→ PROBLEM DESCRIPTION
Go through the records, and copy each line in which the string "mean" is present.

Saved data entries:
---+---

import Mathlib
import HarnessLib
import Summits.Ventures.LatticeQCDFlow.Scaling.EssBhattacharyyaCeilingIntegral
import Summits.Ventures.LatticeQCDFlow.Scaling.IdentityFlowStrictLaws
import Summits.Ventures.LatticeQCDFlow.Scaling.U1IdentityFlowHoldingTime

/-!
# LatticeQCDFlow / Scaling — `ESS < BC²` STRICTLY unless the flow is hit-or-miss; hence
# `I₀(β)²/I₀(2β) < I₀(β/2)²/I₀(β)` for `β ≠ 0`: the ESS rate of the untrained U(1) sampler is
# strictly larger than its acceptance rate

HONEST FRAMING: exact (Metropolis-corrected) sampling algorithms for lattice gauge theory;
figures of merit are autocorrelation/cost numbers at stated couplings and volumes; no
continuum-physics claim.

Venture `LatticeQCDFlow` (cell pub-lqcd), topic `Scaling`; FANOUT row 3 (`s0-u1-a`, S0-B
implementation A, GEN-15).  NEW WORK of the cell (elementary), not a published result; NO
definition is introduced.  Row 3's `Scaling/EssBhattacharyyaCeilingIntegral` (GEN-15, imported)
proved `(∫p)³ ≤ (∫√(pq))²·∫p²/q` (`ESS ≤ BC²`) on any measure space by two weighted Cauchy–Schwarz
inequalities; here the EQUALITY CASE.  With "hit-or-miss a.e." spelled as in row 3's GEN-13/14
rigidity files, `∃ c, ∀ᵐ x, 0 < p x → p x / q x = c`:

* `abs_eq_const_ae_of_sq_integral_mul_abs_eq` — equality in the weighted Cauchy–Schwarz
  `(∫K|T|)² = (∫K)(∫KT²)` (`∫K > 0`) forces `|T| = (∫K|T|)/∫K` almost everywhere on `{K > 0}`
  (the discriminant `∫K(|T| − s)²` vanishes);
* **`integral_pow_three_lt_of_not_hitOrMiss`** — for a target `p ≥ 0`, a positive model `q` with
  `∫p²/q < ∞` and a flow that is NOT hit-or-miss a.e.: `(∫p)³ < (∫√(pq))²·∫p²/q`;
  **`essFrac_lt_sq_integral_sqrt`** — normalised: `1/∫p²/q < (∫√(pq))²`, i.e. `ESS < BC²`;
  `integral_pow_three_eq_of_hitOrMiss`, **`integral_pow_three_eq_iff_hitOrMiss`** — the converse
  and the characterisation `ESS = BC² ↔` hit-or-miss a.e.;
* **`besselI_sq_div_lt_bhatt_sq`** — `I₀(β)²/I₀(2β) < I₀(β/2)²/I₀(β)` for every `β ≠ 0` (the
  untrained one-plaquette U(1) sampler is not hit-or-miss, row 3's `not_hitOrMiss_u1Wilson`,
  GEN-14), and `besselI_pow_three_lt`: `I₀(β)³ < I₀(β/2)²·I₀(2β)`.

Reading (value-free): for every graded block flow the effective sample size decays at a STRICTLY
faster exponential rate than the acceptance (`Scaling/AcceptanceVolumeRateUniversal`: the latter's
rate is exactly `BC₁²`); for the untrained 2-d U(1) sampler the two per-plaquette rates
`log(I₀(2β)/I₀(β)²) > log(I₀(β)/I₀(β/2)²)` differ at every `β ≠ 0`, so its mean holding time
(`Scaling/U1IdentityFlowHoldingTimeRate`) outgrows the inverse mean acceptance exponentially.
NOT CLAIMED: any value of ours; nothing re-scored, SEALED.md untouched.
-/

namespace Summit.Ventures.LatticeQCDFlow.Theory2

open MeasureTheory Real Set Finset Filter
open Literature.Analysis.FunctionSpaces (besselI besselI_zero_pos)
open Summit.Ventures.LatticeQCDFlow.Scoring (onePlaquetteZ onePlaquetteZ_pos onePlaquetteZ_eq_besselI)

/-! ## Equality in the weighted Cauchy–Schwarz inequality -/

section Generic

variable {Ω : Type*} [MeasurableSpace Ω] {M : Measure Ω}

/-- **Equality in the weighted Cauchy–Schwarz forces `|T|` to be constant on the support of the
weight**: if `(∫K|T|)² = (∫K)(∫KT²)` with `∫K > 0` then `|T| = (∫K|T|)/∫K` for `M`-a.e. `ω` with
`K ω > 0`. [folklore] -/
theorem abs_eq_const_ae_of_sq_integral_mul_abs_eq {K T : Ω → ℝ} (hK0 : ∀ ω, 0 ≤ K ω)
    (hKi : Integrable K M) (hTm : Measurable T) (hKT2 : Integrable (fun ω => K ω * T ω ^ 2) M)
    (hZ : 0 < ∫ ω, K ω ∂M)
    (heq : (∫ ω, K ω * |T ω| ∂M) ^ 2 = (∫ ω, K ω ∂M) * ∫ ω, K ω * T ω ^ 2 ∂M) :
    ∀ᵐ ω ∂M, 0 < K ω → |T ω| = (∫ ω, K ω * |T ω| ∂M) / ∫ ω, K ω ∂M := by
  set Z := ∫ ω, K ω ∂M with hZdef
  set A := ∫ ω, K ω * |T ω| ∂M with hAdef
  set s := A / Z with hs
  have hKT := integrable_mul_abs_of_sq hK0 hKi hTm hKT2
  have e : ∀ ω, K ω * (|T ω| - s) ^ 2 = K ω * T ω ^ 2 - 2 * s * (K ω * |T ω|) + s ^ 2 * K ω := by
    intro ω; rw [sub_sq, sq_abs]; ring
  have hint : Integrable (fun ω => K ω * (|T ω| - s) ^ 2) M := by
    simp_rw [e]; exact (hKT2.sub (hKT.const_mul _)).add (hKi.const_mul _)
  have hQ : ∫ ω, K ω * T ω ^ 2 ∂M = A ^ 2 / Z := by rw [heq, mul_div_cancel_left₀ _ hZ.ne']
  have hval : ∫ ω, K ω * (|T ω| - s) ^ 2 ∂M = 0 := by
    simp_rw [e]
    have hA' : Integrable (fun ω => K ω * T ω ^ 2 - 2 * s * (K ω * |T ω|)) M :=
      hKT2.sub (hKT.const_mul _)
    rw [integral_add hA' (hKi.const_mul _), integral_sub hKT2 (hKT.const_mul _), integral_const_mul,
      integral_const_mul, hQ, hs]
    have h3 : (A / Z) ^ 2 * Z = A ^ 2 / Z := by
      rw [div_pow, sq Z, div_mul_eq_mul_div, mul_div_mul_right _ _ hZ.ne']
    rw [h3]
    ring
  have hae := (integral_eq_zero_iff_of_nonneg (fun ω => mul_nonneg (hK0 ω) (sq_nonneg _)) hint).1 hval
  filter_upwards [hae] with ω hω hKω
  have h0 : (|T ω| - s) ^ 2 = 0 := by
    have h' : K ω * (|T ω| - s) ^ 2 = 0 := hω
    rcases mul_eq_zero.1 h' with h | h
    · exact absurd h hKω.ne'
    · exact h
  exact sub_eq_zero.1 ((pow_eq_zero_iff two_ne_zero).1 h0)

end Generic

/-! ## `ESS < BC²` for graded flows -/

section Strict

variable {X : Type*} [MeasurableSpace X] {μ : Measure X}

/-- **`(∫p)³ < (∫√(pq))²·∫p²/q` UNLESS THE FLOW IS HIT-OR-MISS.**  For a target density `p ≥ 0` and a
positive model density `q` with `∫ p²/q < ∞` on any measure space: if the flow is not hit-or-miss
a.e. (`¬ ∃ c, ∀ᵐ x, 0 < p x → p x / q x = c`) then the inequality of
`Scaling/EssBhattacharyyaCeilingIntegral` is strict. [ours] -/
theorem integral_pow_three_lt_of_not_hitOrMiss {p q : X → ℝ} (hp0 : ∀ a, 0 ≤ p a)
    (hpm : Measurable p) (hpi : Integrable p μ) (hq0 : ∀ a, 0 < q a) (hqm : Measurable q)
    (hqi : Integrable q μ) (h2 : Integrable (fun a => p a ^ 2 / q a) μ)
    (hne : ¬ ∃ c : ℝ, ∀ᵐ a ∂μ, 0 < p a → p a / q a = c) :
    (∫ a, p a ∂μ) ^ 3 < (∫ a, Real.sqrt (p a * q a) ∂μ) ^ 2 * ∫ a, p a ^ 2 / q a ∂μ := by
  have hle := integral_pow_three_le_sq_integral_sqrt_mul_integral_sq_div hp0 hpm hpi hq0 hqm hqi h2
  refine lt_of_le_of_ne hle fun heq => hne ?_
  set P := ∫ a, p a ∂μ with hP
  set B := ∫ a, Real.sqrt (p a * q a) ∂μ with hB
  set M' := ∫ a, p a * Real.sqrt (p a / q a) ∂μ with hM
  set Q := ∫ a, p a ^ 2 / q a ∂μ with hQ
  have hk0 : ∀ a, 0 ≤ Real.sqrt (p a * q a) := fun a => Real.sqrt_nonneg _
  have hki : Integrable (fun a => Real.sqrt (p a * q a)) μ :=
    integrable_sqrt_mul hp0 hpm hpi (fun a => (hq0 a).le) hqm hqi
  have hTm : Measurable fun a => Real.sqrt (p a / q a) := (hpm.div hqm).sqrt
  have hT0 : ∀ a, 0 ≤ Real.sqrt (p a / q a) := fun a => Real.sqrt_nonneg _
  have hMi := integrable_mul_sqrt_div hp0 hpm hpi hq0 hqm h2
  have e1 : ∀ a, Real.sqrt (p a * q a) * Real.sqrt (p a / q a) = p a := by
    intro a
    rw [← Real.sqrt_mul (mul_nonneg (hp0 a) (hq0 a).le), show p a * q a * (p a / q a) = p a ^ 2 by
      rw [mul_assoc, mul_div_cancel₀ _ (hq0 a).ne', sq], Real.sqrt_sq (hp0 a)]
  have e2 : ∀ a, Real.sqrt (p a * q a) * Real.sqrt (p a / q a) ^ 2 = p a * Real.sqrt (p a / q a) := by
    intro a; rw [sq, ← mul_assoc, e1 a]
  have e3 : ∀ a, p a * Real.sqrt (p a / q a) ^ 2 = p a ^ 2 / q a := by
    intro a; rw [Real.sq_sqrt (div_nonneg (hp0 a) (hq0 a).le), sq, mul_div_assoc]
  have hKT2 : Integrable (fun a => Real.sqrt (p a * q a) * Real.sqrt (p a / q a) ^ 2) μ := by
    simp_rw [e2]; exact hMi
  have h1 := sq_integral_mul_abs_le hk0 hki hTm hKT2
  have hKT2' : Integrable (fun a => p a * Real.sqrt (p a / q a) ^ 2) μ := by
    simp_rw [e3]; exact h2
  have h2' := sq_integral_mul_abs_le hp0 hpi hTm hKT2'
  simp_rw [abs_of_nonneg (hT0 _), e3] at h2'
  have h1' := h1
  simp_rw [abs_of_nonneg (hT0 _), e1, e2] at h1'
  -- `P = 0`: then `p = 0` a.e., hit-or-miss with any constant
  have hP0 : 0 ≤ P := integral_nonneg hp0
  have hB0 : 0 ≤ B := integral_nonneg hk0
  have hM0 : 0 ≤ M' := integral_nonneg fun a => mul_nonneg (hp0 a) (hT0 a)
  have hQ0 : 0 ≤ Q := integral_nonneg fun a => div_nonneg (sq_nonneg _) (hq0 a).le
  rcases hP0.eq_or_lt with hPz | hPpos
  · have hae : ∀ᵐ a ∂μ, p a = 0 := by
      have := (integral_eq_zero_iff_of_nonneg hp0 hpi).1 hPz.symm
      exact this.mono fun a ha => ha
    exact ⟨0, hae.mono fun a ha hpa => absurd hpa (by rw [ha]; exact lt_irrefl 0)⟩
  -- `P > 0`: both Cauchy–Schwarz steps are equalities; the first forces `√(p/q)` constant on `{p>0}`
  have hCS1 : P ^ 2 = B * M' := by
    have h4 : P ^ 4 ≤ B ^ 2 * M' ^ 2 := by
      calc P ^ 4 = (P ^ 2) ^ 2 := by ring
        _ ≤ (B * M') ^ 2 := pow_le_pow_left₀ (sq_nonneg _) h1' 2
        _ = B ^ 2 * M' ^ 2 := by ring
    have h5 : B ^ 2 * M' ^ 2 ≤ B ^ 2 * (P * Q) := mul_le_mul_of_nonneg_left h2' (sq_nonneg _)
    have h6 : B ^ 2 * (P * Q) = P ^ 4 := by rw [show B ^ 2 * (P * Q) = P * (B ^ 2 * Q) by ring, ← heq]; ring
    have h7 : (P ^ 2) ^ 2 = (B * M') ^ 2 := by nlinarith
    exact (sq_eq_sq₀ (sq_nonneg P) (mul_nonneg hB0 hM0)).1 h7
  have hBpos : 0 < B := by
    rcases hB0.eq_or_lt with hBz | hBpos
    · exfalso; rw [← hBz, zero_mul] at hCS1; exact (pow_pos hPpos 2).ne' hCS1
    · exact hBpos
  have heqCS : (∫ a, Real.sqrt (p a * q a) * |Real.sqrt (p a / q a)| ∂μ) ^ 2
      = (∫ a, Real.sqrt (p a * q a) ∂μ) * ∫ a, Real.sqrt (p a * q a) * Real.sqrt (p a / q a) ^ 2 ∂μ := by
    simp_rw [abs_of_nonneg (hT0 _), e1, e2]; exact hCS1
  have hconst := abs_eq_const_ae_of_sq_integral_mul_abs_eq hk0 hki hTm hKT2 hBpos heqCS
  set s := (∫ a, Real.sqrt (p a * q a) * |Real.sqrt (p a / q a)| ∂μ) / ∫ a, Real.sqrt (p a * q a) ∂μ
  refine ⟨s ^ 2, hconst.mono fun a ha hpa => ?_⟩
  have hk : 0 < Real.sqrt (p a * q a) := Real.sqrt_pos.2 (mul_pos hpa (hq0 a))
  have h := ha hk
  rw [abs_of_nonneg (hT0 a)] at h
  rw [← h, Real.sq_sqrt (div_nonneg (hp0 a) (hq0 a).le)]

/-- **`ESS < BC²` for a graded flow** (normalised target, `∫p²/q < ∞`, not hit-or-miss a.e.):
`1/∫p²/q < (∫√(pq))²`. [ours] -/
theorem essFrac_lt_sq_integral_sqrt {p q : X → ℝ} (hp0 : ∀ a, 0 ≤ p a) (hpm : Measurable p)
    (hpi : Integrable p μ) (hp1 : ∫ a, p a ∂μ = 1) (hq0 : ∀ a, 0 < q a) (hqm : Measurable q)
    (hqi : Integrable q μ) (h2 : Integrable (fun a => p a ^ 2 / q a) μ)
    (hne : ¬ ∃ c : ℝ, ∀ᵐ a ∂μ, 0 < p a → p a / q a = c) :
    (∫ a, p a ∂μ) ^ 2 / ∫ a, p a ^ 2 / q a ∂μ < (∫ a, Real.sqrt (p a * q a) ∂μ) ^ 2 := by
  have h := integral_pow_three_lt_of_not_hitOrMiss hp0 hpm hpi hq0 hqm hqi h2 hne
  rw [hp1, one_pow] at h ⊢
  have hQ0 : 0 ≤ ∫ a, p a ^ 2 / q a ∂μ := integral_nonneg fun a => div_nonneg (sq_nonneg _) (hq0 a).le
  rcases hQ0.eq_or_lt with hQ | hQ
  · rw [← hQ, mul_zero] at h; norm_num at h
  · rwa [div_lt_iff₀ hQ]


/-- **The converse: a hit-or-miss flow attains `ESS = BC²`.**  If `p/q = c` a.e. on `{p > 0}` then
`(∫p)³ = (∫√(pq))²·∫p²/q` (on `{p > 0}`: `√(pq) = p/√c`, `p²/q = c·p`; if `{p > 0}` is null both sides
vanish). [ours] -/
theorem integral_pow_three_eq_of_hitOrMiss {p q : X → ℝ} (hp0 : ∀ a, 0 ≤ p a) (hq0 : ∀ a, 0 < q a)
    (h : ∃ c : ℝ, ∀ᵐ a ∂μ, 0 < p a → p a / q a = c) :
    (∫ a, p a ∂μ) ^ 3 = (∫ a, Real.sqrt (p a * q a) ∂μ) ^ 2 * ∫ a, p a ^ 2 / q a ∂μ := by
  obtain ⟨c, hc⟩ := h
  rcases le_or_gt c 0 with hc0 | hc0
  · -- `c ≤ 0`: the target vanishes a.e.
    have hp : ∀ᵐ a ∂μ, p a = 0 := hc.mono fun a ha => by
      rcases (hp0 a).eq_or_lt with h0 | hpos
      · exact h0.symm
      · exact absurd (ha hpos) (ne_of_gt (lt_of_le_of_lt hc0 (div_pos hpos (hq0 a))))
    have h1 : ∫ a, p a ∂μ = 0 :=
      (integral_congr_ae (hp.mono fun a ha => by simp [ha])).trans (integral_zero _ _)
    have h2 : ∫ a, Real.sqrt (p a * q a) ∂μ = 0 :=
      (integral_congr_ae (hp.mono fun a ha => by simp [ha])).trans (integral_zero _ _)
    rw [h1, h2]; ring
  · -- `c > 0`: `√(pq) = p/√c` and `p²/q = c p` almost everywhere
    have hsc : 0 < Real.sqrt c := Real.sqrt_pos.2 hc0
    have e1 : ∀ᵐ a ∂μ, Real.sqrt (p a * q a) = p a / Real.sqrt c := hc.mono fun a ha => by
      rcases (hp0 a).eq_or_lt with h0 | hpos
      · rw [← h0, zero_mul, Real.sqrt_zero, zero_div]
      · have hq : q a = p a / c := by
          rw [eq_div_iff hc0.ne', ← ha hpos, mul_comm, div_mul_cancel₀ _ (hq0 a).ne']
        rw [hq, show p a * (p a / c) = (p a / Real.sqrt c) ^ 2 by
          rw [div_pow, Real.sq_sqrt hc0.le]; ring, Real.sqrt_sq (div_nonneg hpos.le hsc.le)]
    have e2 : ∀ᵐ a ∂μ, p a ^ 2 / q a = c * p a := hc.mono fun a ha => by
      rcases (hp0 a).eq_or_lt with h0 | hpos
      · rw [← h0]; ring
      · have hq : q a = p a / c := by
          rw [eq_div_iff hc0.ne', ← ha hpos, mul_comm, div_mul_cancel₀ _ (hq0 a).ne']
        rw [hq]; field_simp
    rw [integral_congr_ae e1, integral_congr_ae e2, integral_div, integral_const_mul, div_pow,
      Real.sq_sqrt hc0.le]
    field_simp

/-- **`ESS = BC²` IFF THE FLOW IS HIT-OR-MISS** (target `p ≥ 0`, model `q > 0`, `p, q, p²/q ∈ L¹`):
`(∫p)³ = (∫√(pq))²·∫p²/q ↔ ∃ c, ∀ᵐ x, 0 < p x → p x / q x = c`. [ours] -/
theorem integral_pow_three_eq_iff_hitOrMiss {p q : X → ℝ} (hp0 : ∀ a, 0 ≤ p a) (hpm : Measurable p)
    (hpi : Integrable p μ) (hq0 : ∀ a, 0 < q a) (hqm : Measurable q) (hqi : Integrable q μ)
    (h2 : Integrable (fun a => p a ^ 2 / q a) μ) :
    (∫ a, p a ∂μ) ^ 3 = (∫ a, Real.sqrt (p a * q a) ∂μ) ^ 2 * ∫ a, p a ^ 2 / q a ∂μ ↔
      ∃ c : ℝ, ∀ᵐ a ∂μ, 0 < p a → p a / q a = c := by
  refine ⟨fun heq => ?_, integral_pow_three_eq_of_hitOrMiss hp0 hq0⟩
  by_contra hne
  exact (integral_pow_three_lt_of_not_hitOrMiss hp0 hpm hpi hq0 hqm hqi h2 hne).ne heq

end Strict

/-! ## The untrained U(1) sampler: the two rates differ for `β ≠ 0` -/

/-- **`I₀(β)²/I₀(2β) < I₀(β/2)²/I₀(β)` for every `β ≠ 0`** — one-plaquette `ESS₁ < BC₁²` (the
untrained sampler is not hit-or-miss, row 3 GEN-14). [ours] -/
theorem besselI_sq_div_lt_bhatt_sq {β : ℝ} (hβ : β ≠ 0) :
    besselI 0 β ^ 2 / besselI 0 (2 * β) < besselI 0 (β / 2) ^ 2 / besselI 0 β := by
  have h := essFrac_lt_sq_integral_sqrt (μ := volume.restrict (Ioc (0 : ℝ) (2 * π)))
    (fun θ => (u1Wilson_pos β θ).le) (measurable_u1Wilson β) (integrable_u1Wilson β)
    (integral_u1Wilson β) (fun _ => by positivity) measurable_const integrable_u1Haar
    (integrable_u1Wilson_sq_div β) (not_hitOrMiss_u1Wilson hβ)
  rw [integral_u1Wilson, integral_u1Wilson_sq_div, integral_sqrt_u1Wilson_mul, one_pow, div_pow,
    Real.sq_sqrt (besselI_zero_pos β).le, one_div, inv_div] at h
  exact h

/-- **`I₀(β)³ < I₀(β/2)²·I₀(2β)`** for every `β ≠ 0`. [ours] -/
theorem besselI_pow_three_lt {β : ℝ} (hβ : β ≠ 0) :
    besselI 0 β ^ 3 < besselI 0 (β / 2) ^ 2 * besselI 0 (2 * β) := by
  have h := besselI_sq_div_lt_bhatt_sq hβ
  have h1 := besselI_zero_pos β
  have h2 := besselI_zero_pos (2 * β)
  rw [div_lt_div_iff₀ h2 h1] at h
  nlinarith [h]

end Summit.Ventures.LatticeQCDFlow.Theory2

---+---

→ SOLUTION
`log(I₀(2β)/I₀(β)²) > log(I₀(β)/I₀(β/2)²)` differ at every `β ≠ 0`, so its mean holding time
(`Scaling/U1IdentityFlowHoldingTimeRate`) outgrows the inverse mean acceptance exponentially.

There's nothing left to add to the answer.